From the records below, print exactly the lines starting at the one containing "Soc. **16** (2003)" and ending at the one containing "a local martingale", ends included, and nothing else.

**Source material**
• • • • •

import Literature.Probability.RandomPlanarGeometry.SLEKappaRho
import Literature.Probability.RandomPlanarGeometry.SmoothArcApproximation
import Literature.Probability.RandomPlanarGeometry.EllipseHulls
import Literature.Probability.RandomPlanarGeometry.LoewnerHullConnected
import Literature.Probability.RandomPlanarGeometry.HullDecomposition
import Literature.Probability.RandomPlanarGeometry.LoewnerMapProofs
import Literature.Probability.RandomPlanarGeometry.LocalMartingaleProofs
import HarnessLib

/-!
# [LSW] Theorem 8.4, the avoidance formula `P[K ∩ A = ∅] = Φ_A'(0)^α`: decomposition into its printed leaves

Level 5 of the decomposition of
`Literature.Probability.RandomPlanarGeometry.IsRestrictionMeasure.eq_five_eighths_of_simple`
(plan in `SLEKappaRho`), for the named fact
`Literature.Probability.RandomPlanarGeometry.SLEKappaRho.measure_fill_disjoint` (`SLEKappaRho`):
for `ρ > −2`, an SLE(8/3, ρ) driving pair `(O, W)`, `A ∈ 𝒬₊` with restriction data `(Φ_A, d)`,
`P[F^{ℝ₊}_ℍ(cl K_∞) ∩ A = ∅] = d^α`, `α = (3ρ + 10)(2 + ρ)/32`, after

* G. F. Lawler, O. Schramm, W. Werner, *Conformal restriction: the chordal case*, J. Amer. Math.
  Soc. **16** (2003) 917–955, arXiv:math/0209343 (**[LSW]**), Thm. 8.4 and §8.4 "Proof of
  Theorem 8.4" (Lemma 8.9, Lemma 8.10 and the end of the proof), with Lemma 6.2, Lemma 6.3,
  Lemma 8.3, Lemma 2.1 and the end of the proof of Thm. 7.3 (§7.2).

The printed proof (§8.4): "Fix `ρ > −2` and let `c = 3ρ/8` and `b = ρ(4 + 3ρ)/32`. […] Let
`A ∈ 𝒬₊` be a given smooth hull, and let `Φ = Φ_A`, `T = T_A`, and `h_t` be as in §5 and define
(for `t < T`), `M_t := h_t'(W_t)^{5/8} h_t'(O_t)^b [(h_t(W_t) − h_t(O_t))/(W_t − O_t)]^c`.
**Lemma 8.9.** `(M_t, t < T)` is a local martingale [Itô's formula for `h_t(W_t)`, `h_t'(W_t)`,
`h_t(O_t)`, `h_t'(O_t)`; "tedious but straightforward"]. **Lemma 8.10.** There exists `ε > 0`
such that `M_t ≤ h_t'(W_t)^ε` for all `t < T`. In particular, `M_t ≤ 1` [through (8.2):
`h_t'(W_t) ≤ (h_t(W_t) − h_t(O_t))/(W_t − O_t) ≤ h_t'(O_t) ≤ 1`]. **End of the proof.** […] if
`T < ∞`, then `K_T ∩ A ⊄ ℝ` [Lemma 8.3: `K_∞ ∩ (0, ∞) = ∅`], Lemma 6.3 shows that
`lim_{t → T−} h_t'(W_t) = 0`, and Lemma 8.10 implies that `lim_{t → T−} M_t = 0` if `T < ∞`. Let
us now suppose that `T = ∞`. Lemma 6.2 shows that a.s. on the event `T = ∞`,
`lim_{r → ∞} h'_{T_r}(W_{T_r}) = 1`. By (8.2), it follows that `lim_{r → ∞} M_{T_r} = 1`. Hence,
since `M_t` converges a.s. and in `L¹` when `t → T`, it follows that the limit is `1_{T = ∞}` and
`P[K_∞ ∩ A = ∅] = M_0 = Φ_A'(0)^α`. It remains to prove that a.s. `K̄_∞ ∩ A = ∅` iff
`K_∞ ∩ A = ∅`. As `K_t` is closed for each `t`, the proof of this fact is essentially identical to
the argument showing that `⋂_{s>0} Ξ̄_s = ∅` given at the end of the proof of Theorem 7.3."

This file separates the printed inputs of that proof and PROVES its deductions, in the
vocabulary of the tree (the closed hulls `Loewner.closedHull`, slid hulls `Loewner.slidHull`,
exit times `Loewner.IsExitTime` and hitting times `Loewner.IsHullHitTime` of
`SLERestrictionLemmas`; the specification pattern `IsRestrictionMartingale` of
`SLERestrictionMartingale` for [LSW] Prop. 5.2/5.3):

* `Literature.Probability.RandomPlanarGeometry.Loewner.hullHitTime W A` — `T_A ∈ [0, ∞]` as a
  `WithTop ℝ≥0`-valued time (PROVED API: `= ⊤` iff never hit, finite values are
  `IsHullHitTime`s, `T_A > 0` for `A` closed off the driving point, and exit times `T(r)` exist
  at arbitrarily large times when `K_∞` is unbounded);
* `Literature.Probability.RandomPlanarGeometry.SLEKappaRho.integral_inv_eq` — NAMED FACT, [LSW]
  §8.3: "`∫₀ᵗ du/Z_u = (Z_t − √κ B_t)/(ρ + 2) < ∞` for all `t ≥ 0`" (the integrated Bessel
  equation of `Z = W − O`), from which the a.s. CONTINUITY of the paths of `(O, W)` is PROVED
  (`IsSLEKappaRhoPair.ae_continuous`; the tree's `O_t = −2 ∫₀ᵗ du/Z_u` is an interval integral
  with junk value `0` where `1/Z` is not integrable);
* `Literature.Probability.RandomPlanarGeometry.SLEKappaRho.IsOneSidedMartingale ρ A W M` and the
  NAMED FACT `SLEKappaRho.exists_isOneSidedMartingale` — **Lemmas 8.9 and 8.10** with the
  convergence clause of the end of the proof, packaged as the properties of `M` the proof
  consumes (bounded `𝓕ᵂ`-martingale, `M_0 = Φ_A'(0)^α`, `h_t'(W_t)^N ≤ M_t ≤ h_t'(W_t)^ε` before
  `T_A`, frozen after `T_A`, convergent on `{T_A = ∞}`), for SMOOTH `A ∈ 𝒬₊` as printed
  (non-vacuity: `SLEKappaRho.isOneSidedMartingale_empty`);
* the last paragraph quoted above — a.s. `cl K_∞ ∩ A = ∅ ↔ K_∞ ∩ A = ∅`, `K_∞ = ⋃ K_t` (closed
  hulls), `A` smooth in `𝒬₊` — is a step of this very proof, not a separate published result: it
  enters the assembly below as an explicit CLOSURE HYPOTHESIS (`hcl`, per hull in
  `SLEKappaRho.measure_fill_disjoint_of_isSmoothHull`, for all smooth `A ∈ 𝒬₊` in
  `SLEKappaRho.measure_fill_disjoint_of_leaves`) and is PROVED from the other leaves in
  `SLEKappaRhoRestrictionProofs` (`SLEKappaRho.ae_disjoint_closure_iff_of_leaves`, by the
  probability estimate of the end of the proof of Thm. 7.3 run with the outer smooth hulls `E_δ`
  of Lemma 2.1), which closes the assembly (`SLEKappaRho.measure_fill_disjoint_of_five_leaves`);
* PROVED deductions: `SLEKappaRho.IsOneSidedMartingale.ae_tendsto_one` (on `{T_A = ∞}`,
  `M → 1`, from Lemma 6.2 = `Loewner.restrictionDeriv_exitTime_gt` at the exit times, which exist
  by Lemma 8.3 (4) = `SLEKappaRho.not_isBounded_hullUnion`), `.ae_eq_zero_of_le` (on `{T_A < ∞}`,
  `M = 0` after `T_A`, from Lemma 6.3 = `IsSmoothHull.restrictionDerivVanishesAtHit`, its
  hypothesis "`K_T ∩ A ∩ ℝ = ∅`" being Lemma 8.3 (2) = `SLEKappaRho.swallowingTime_ofReal`),
  `.measure_hullHitTime_eq_top_of_tendsto` (`P[T_A = ∞] = M_0 = Φ_A'(0)^α` by dominated
  convergence), assembled in `SLEKappaRho.measure_hullHitTime_eq_top`;
* PROVED identification of the events: the filling is irrelevant for `+`-hulls
  (`IsPlusHull.disjoint_leftFilling_iff`: every component of `A` reaches `(0, ∞)` inside `A`),
  `{F^{ℝ₊}_ℍ(cl K_∞ᵒ) ∩ A = ∅} = {T_A = ∞}` on the sample paths where Lemma 8.3 (2) and the
  closure statement hold (`IsPlusHull.disjoint_sleKappaRhoFill_iff`; the tree's `K_tᵒ ⊆ ℍ` and
  [LSW]'s `K_t ⊆ ℍ̄` differ by swallowed real points, a.s. all in `(−∞, 0]`), hence Thm. 8.4 for
  smooth hulls given the closure hypothesis (`SLEKappaRho.measure_fill_disjoint_of_isSmoothHull`);
* PROVED: **the hulls do not accumulate on `(0, ∞)`** (`SLEKappaRho.ae_ofReal_notMem_closure_hullUnion`,
  implicit in Thm. 8.4's "`K ∈ Ω₊`", i.e. `K ∩ ℝ = (−∞, 0]`), by the argument of the end of the
  proof of Thm. 7.3 ("`1 − Φ_D'(0) = O(ε²)` … Thus, a.s., `Ξ̄ ∩ [1,2] = ∅`") run with the tree's
  half-ellipse hulls (`EllipseHulls`: `Φ'_{B(a,b;ρ)}(0) → 1` as `ρ → 1`) and smooth hulls around
  them from Lemma 2.1 (`IsPlusHull.exists_antitone_isSmoothHull_holds`);
* PROVED: the passage from smooth hulls to all of `𝒬₊` by Lemma 2.1 (as in the proof of Thm. 6.1,
  "By Proposition 3.3, it suffices to consider the case where `A` is a smooth hull"), and the
  assembly `Literature.Probability.RandomPlanarGeometry.SLEKappaRho.measure_fill_disjoint_of_leaves`:
  `SLEKappaRho.measure_fill_disjoint` follows from SIX named facts — the two of this file,
  Lemma 6.2 (`Loewner.restrictionDeriv_exitTime_gt`, general driving functions), Lemma 6.3
  (`IsSmoothHull.restrictionDerivVanishesAtHit`), Lemma 8.3 (2)–(3) and (4)
  (`SLEKappaRho.swallowingTime_ofReal`, `SLEKappaRho.not_isBounded_hullUnion`) — and the closure
  hypothesis, the discharged inputs (Lemma 2.1, existence/uniqueness of `Φ_A` and `Φ_A'(0)`,
  Kolmogorov's extension for the pre-Wiener measure, Lawler's Lemma 4.13 on the size of hulls)
  being fed by their proofs; `SLEKappaRhoRestrictionProofs` then proves the closure hypothesis
  and Lemma 8.3 (4) from the remaining five named facts.

Not here: the Itô computation of Lemma 8.9 and the Loewner-chain argument of Lemma 8.10 (inside
the named fact), the proof of the closure statement (`SLEKappaRhoRestrictionProofs`), [LSW]
Lemma 8.3 (1) (scaling), the measurable `Ω₊`-valued version of `K`
(`SLEKappaRho.exists_measurable_fill_version`).
-/

noncomputable section

open Set Filter Topology MeasureTheory Metric
open UpperHalfPlane (upperHalfPlaneSet)
open scoped NNReal ENNReal
open Literature.Analysis.FunctionSpaces (IsBesselProcess IsSquaredBesselProcess IsStrongSolution
  IsItoProcess)
open Literature.Probability.Process (preWienerMeasure brownian continuous_brownian)

namespace Literature.Probability.RandomPlanarGeometry

/-! ### The hitting time `T_A = inf{t : K_t ∩ A ≠ ∅}` of a hull by the closed Loewner hulls -/

namespace Loewner

variable {W : ℝ≥0 → ℝ} {A : Set ℂ}

/-- **The hitting time `T = T_A = inf{t ≥ 0 : K_t ∩ A ≠ ∅} ∈ [0, ∞]`** of the set `A` by the
closed hulls `K_t ⊆ ℍ̄` of the chain driven by `W` ([LSW] §5: "let `T = T_A = inf{t : K_t ∩ A ≠ ∅}`";
§8.4: "let `Φ = Φ_A`, `T = T_A`"), as an element of `WithTop ℝ≥0` (`⊤` when `A` is never hit).
The tree's predicate `Loewner.IsHullHitTime W A τ` (`SLERestrictionLemmas`) says "`τ = T_A`"
for finite `τ` (`isHullHitTime_of_hullHitTime_eq`).
[cite: LawlerSchrammWerner2003Restriction, §5 (T_A) and §8.4] -/
def hullHitTime (W : ℝ≥0 → ℝ) (A : Set ℂ) : WithTop ℝ≥0 :=
  ⨅ (t : ℝ≥0) (_ : ¬ Disjoint (closedHull W t) A), (t : WithTop ℝ≥0)

/-- `T_A ≤ t` as soon as `K_t` meets `A`. [folklore] -/
theorem hullHitTime_le {t : ℝ≥0} (h : ¬ Disjoint (closedHull W t) A) :
    hullHitTime W A ≤ t :=
  iInf₂_le t h

/-- `T_A = ∞` iff no closed hull ever meets `A`. [folklore] -/
theorem hullHitTime_eq_top_iff : hullHitTime W A = ⊤ ↔ ∀ t, Disjoint (closedHull W t) A := by
  simp only [hullHitTime, iInf_eq_top, WithTop.coe_ne_top, imp_false, not_not]

/-- Before `T_A` the closed hulls miss `A`. [folklore] -/
theorem disjoint_closedHull_of_lt_hullHitTime {s : ℝ≥0} (h : (s : WithTop ℝ≥0) < hullHitTime W A) :
    Disjoint (closedHull W s) A := by
  by_contra hs
  exact (hullHitTime_le hs).not_gt h

/-- If `T_A < s` then some closed hull `K_t`, `t < s`, meets `A`. [folklore] -/
theorem exists_not_disjoint_of_hullHitTime_lt {s : WithTop ℝ≥0} (h : hullHitTime W A < s) :
    ∃ t : ℝ≥0, (t : WithTop ℝ≥0) < s ∧ ¬ Disjoint (closedHull W t) A := by
  simp only [hullHitTime, iInf_lt_iff] at h
  obtain ⟨t, ht, hts⟩ := h
  exact ⟨t, hts, ht⟩

/-- A finite value `τ` of `T_A` is a hull hitting time in the sense of `Loewner.IsHullHitTime`:
the closed hulls miss `A` before `τ` and meet it after `τ` (they increase). [folklore] -/
theorem isHullHitTime_of_hullHitTime_eq {τ : ℝ≥0} (h : hullHitTime W A = τ) :
    IsHullHitTime W A τ := by
  refine ⟨fun s hs ↦ disjoint_closedHull_of_lt_hullHitTime (by rw [h]; exact_mod_cast hs),
    fun s hs hdisj ↦ ?_⟩
  obtain ⟨t, hts, ht⟩ := exists_not_disjoint_of_hullHitTime_lt (s := s) (by rw [h]; exact_mod_cast hs)
  exact ht (hdisj.mono_left (closedHull_mono W (le_of_lt (by exact_mod_cast hts))))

• • • • •

**The completed task**
  Soc. **16** (2003) 917–955, arXiv:math/0209343 (**[LSW]**), Thm. 8.4 and §8.4 "Proof of
  Theorem 8.4" (Lemma 8.9, Lemma 8.10 and the end of the proof), with Lemma 6.2, Lemma 6.3,
  Lemma 8.3, Lemma 2.1 and the end of the proof of Thm. 7.3 (§7.2).

The printed proof (§8.4): "Fix `ρ > −2` and let `c = 3ρ/8` and `b = ρ(4 + 3ρ)/32`. […] Let
`A ∈ 𝒬₊` be a given smooth hull, and let `Φ = Φ_A`, `T = T_A`, and `h_t` be as in §5 and define
(for `t < T`), `M_t := h_t'(W_t)^{5/8} h_t'(O_t)^b [(h_t(W_t) − h_t(O_t))/(W_t − O_t)]^c`.
**Lemma 8.9.** `(M_t, t < T)` is a local martingale [Itô's formula for `h_t(W_t)`, `h_t'(W_t)`,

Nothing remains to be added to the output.